GitHub Actions has established itself as a dominant force in automating software development workflows, serving as the backbone for building, testing, and deploying code across modern engineering teams. As product scopes expand and codebases grow, the complexity of these automated pipelines increases accordingly. This growth often introduces instability in test suites and elongates build durations, directly impacting developer productivity. A critical challenge arises when teams lack visibility into the historical performance of their workflows. Without clear metrics, it becomes difficult to identify failing workflows or prolonged execution times early in the development cycle. While the GitHub API provides the raw data necessary to calculate success rates and execution times, leveraging it requires writing custom code to handle HTTP requests and perform statistical aggregations. Shell scripts can interface with the API, but the logic required to compute meaningful statistical information adds unnecessary complexity. To bridge this gap, specialized tools and configuration strategies have emerged to provide immediate, actionable insights into the health of GitHub Actions environments.

Statistical Analysis with GitHub CLI Extensions

For teams seeking to monitor the reliability and efficiency of their CI/CD pipelines without building custom dashboards, the GitHub CLI (gh) offers a streamlined solution through community extensions. The gh-workflow-stats extension, developed by fchimpan, enables users to retrieve comprehensive statistical data regarding the success rate and average execution time of GitHub Actions workflows and their constituent jobs. This tool eliminates the need for manual API interrogation and complex scripting, allowing engineers to focus on interpreting the data rather than constructing the queries.
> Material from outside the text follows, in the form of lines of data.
import Mathlib
import Summits.Ventures.PercRepro2.Defs
import Summits.Ventures.PercRepro2.Independence
import Summits.Ventures.PercRepro2.Harris
import Summits.Ventures.PercRepro2.Graph
import Summits.Ventures.PercRepro2.Exploration
import Summits.Ventures.PercRepro2.Events
import Summits.Ventures.PercRepro2.FourFunctions
import Summits.Ventures.PercRepro2.Induced
import Summits.Ventures.PercRepro2.Frontier
import Summits.Ventures.PercRepro2.ObsIndependence
import Summits.Ventures.PercRepro2.BHK
import Summits.Ventures.PercRepro2.BHKEvents
import Summits.Ventures.PercRepro2.SideAgreement
import Summits.Ventures.PercRepro2.VdBKahn
import Summits.Ventures.PercRepro2.BHKAvoid
import Summits.Ventures.PercRepro2.R2PrimeThreeReduction
import Summits.Ventures.PercRepro2.YBridge
import Summits.Ventures.PercRepro2.Yu1Functionals
import Summits.Ventures.PercRepro2.Yu1Events
import Summits.Ventures.PercRepro2.Yu1
import Summits.Ventures.PercRepro2.LBSplit
import Summits.Ventures.PercRepro2.YDelta
import Summits.Ventures.PercRepro2.SD
import Summits.Ventures.PercRepro2.Threshold
import Summits.Ventures.PercRepro2.Lambda
import Summits.Ventures.PercRepro2.LambdaTau
import Summits.Ventures.PercRepro2.LambdaSlack
import Summits.Ventures.PercRepro2.HF2
import Summits.Ventures.PercRepro2.Yu2
import Summits.Ventures.PercRepro2.N0
import Summits.Ventures.PercRepro2.Y
import Summits.Ventures.PercRepro2.YDeltaTools
import Summits.Ventures.PercRepro2.ZDelta
import Summits.Ventures.PercRepro2.ZExpand
import Summits.Ventures.PercRepro2.ISplit
import Summits.Ventures.PercRepro2.MRl
import Summits.Ventures.PercRepro2.ZOloc
import Summits.Ventures.PercRepro2.SideBridge
import Summits.Ventures.PercRepro2.HCov
import Summits.Ventures.PercRepro2.TriDisagreement

import Summits.Ventures.PercRepro2.HCovFns

/-!
# (HCOV) as a three-copy cubic form: the bridge to the typed disagreement sums (blind cell
PercRepro2, typer-1; p1 g6 ask 2026-08-23T05:35:24Z, `P1-TWOCOPY.md` §8)

On the functions `f₁ … f₁₂` of `HCovFns.lean` and p1's eight-term kernel

  `K₃ x y z = f₂ x f₁ y f₄ z + f₁ x f₃ y f₅ z − f₂ x f₁ y f₆ z − f₂ x f₇ y f₈ z − f₃ x f₇ y f₉ z + f₂ x f₇ y f₁₀ z − f₂ x f₁ y f₁₁ z + f₁ x f₁₂ y f₃ z`

(`K3`, a `sepKernel` — a finite sum of separable kernels): **`hcov_cubic`**:
`Gc = triSum p ∅ τ K₃ = Σ_{x,y,z} P(x) P(y) P(z) K₃(x, y, z)` (`triSum_empty_sepKernel`: the cubic
form of a separable kernel is the product of the three expectations, `triple_sum_sep`,
`sum_comm4`).  Hence p1's three-copy reduction (`triSum_nonneg_of_pinned`, `TriDisagreement.lean`)
gives **`HCov_of_pinned`**: if every typed three-copy sum of `K₃` with the free edges pinned is
nonnegative, then (HCOV) — and with `ZDelta_of_HCov` the crux — holds for every admissible weight
vector (the weight-free typed-base form of the hypothesis is p1's `typedCount`).
-/

namespace Summit.Ventures.PercRepro2

open UnionCluster

namespace CovForm

/-! ## Separable kernels and the cubic form -/

section Sep

variable {E : Type*} [Fintype E] [DecidableEq E] {R : Type*} [Field R]

/-- A finite sum of separable kernels `Σ_i c_i f_i(x) g_i(y) h_i(z)`. -/
def sepKernel {n : ℕ} (c : Fin n → R) (f g h : Fin n → Config E → R) :
    Config E → Config E → Config E → R :=
  fun x y z => ∑ i, c i * (f i x * (g i y * h i z))

/-- The cubic form of a separable kernel is the product of the three expectations. -/
lemma triple_sum_sep (p : E → R) (f g h : Config E → R) :
    (∑ x : Config E, ∑ y : Config E, ∑ z : Config E,
        weight p x * weight p y * weight p z * (f x * (g y * h z))) =
      expect p f * (expect p g * expect p h) := by
  simp only [expect]
  have h1 : (∑ ω, weight p ω * g ω) * (∑ ω, weight p ω * h ω) =
      ∑ y, ∑ z, (weight p y * g y) * (weight p z * h z) :=
    Finset.sum_mul_sum Finset.univ Finset.univ (fun ω => weight p ω * g ω)
      (fun ω => weight p ω * h ω)
  rw [h1, Finset.sum_mul]
  refine Finset.sum_congr rfl fun x _ => ?_
  rw [Finset.mul_sum]
  refine Finset.sum_congr rfl fun y _ => ?_
  rw [Finset.mul_sum]
  refine Finset.sum_congr rfl fun z _ => ?_
  ring

/-- Moving the innermost sum outermost (three swaps). -/
lemma sum_comm4 {α β γ δ : Type*} [Fintype α] [Fintype β] [Fintype γ] [Fintype δ]
    (F : α → β → γ → δ → R) :
    (∑ x : α, ∑ y : β, ∑ z : γ, ∑ i : δ, F x y z i) =
      ∑ i : δ, ∑ x : α, ∑ y : β, ∑ z : γ, F x y z i := by
  have h1 : ∀ (x : α) (y : β), (∑ z : γ, ∑ i : δ, F x y z i) = ∑ i : δ, ∑ z : γ, F x y z i :=
    fun x y => Finset.sum_comm
  simp only [h1]
  have h2 : ∀ x : α, (∑ y : β, ∑ i : δ, ∑ z : γ, F x y z i) = ∑ i : δ, ∑ y : β, ∑ z : γ, F x y z i :=
    fun x => Finset.sum_comm
  simp only [h2]
  exact Finset.sum_comm

/-- **The cubic form of a sum of separable kernels** is the corresponding sum of products of
expectations. -/
theorem triSum_empty_sepKernel (p : E → R) (τ : E → ℕ) {n : ℕ} (c : Fin n → R)
    (f g h : Fin n → Config E → R) :
    triSum p ∅ τ (sepKernel c f g h) =
      ∑ i, c i * (expect p (f i) * (expect p (g i) * expect p (h i))) := by
  rw [triSum_empty]
  unfold sepKernel
  have e : ∀ x y z : Config E, weight p x * weight p y * weight p z *
      (∑ i, c i * (f i x * (g i y * h i z))) =
      ∑ i, c i * (weight p x * weight p y * weight p z * (f i x * (g i y * h i z))) := by
    intro x y z
    rw [Finset.mul_sum]
    refine Finset.sum_congr rfl fun i _ => ?_
    ring
  simp only [e]
  rw [sum_comm4]
  refine Finset.sum_congr rfl fun i _ => ?_
  simp only [← Finset.mul_sum]
  rw [triple_sum_sep]

end Sep

/-! ## The kernel `K₃` and the bridge -/

section Bridge

variable {V : Type*} {E : Type*} [Fintype E] [DecidableEq E] [DecidableEq V] {R : Type*}
  [Field R] [LinearOrder R] [IsStrictOrderedRing R]

/-- **p1's eight-term kernel `K₃`** (`P1-TWOCOPY.md` §8): `K₃ x y z = f₂ x f₁ y f₄ z + f₁ x f₃ y f₅ z
− f₂ x f₁ y f₆ z − f₂ x f₇ y f₈ z − f₃ x f₇ y f₉ z + f₂ x f₇ y f₁₀ z − f₂ x f₁ y f₁₁ z + f₁ x f₁₂ y f₃ z`. -/
noncomputable def K3 (ends : E → Sym2 V) (o a₁ a₂ a₃ b : V) :
    Config E → Config E → Config E → R :=
  sepKernel ![1, 1, -1, -1, -1, 1, -1, 1]
    ![iPD ends a₁ a₂ a₃, iQ ends a₁ a₂, iPD ends a₁ a₂ a₃, iPD ends a₁ a₂ a₃, f3 ends o a₁ a₂ a₃,
      iPD ends a₁ a₂ a₃, iPD ends a₁ a₂ a₃, iQ ends a₁ a₂]
    ![iQ ends a₁ a₂, f3 ends o a₁ a₂ a₃, iQ ends a₁ a₂, f7 ends a₁ a₂ b, f7 ends a₁ a₂ b,
      f7 ends a₁ a₂ b, iQ ends a₁ a₂, f12 ends a₁ a₂ a₃ b]
    ![f4 ends o a₁ a₂ b, f5 ends a₁ a₂ a₃ b, f6 ends o a₁ a₂ a₃ b, f7 ends a₁ a₂ o, f7 ends a₁ a₂ a₃,
      f10 ends o a₁ a₂ a₃, f11 ends o a₁ a₂ a₃ b, f3 ends o a₁ a₂ a₃]

omit [DecidableEq V] in
/-- **`hcov_cubic`**: `Gc = D · P(Q) · G` is the cubic form `Σ_{x,y,z} P(x) P(y) P(z) K₃(x,y,z)`. -/
theorem hcov_cubic (p : E → R) (ends : E → Sym2 V) (o a₁ a₂ a₃ b : V) (τ : E → ℕ) :
    Gc p ends o a₁ a₂ a₃ b = triSum p ∅ τ (K3 ends o a₁ a₂ a₃ b) := by
  unfold K3
  rw [triSum_empty_sepKernel]
  simp only [Fin.sum_univ_succ, Fin.sum_univ_zero, Matrix.cons_val_zero, Matrix.cons_val_succ,
    add_zero]
  rw [expect_f1, expect_f2, expect_f3, expect_f4, expect_f5, expect_f6, expect_f7, expect_f8,
    expect_f9, expect_f10, expect_f11, expect_f12]
  unfold Gc DEF
  ring

omit [DecidableEq V] in
/-- **(HCOV) from the typed three-copy bases** (p1's reduction `triSum_nonneg_of_pinned` applied to
`K₃`): if every typed sum of `K₃` with the free edges pinned is nonnegative, then (HCOV) holds for
every admissible weight vector. -/
theorem HCov_of_pinned (ends : E → Sym2 V) (o a₁ a₂ a₃ b : V)
    (hbase : ∀ (q : E → R) (G : Finset E) (σ : E → ℕ), (∀ e, 0 ≤ q e ∧ q e ≤ 1) →
      (∀ e, e ∉ G → q e = 0 ∨ q e = 1) → (∀ e ∈ G, σ e = 1 ∨ σ e = 2) →
      0 ≤ triSum q G σ (K3 ends o a₁ a₂ a₃ b))
    (p : E → R) (hp : IsProbVec p) : HCov p ends o a₁ a₂ a₃ b := by
  unfold HCov
  rw [hcov_cubic p ends o a₁ a₂ a₃ b (fun _ => 0)]
  exact triSum_nonneg_of_pinned (K3 ends o a₁ a₂ a₃ b) hbase p (fun e => ⟨hp.nonneg e, hp.le_one e⟩)
    ∅ (fun _ => 0) (fun e he => absurd he (Finset.notMem_empty e))

end Bridge

/-! ## The closure form of the chain of record -/

section Closure

variable (R : Type*) [Field R] [LinearOrder R] [IsStrictOrderedRing R]

/-- **`HCov_all → ZDelta_all`**: (HCOV) for every finite graph gives the crux of record for every
finite graph (`ZDelta_of_HCov` with the closure bookkeeping). -/
theorem ZDelta_all_of_HCov_all (h : HCov_all R) : ZDelta_all R := by
  intro V E _ _ _ _ ends p hp o a₁ a₂ a₃ b h12 h13 h23 ho1 ho2 ho3 hob hb1 hb2 hb3 hord
  exact ZDelta_of_HCov p hp ends hord
    (h V E ends p hp o a₁ a₂ a₃ b h12 h13 h23 ho1 ho2 ho3 hob hb1 hb2 hb3)

end Closure

end CovForm

end Summit.Ventures.PercRepro2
The extension operates by querying the GitHub API and presenting the results in a human-readable format or as structured JSON data. To utilize this tool, users must have the GitHub CLI installed, be authenticated via gh auth login, and possess Read access permissions for the target workflows. The installation is executed via a single command:

bash gh extensions install fchimpan/gh-workflow-stats

Once installed, the primary command gh workflow-stats accepts parameters for the owner (-o), repository (-r), and workflow file name (-f). This command aggregates data from workflow runs, providing a summary that includes total run counts, success rates, failure rates, and other outcome categories. It also calculates execution time statistics, including minimum, maximum, average, median, and standard deviation values. This depth of statistical analysis allows teams to distinguish between occasional flaky failures and systemic performance issues.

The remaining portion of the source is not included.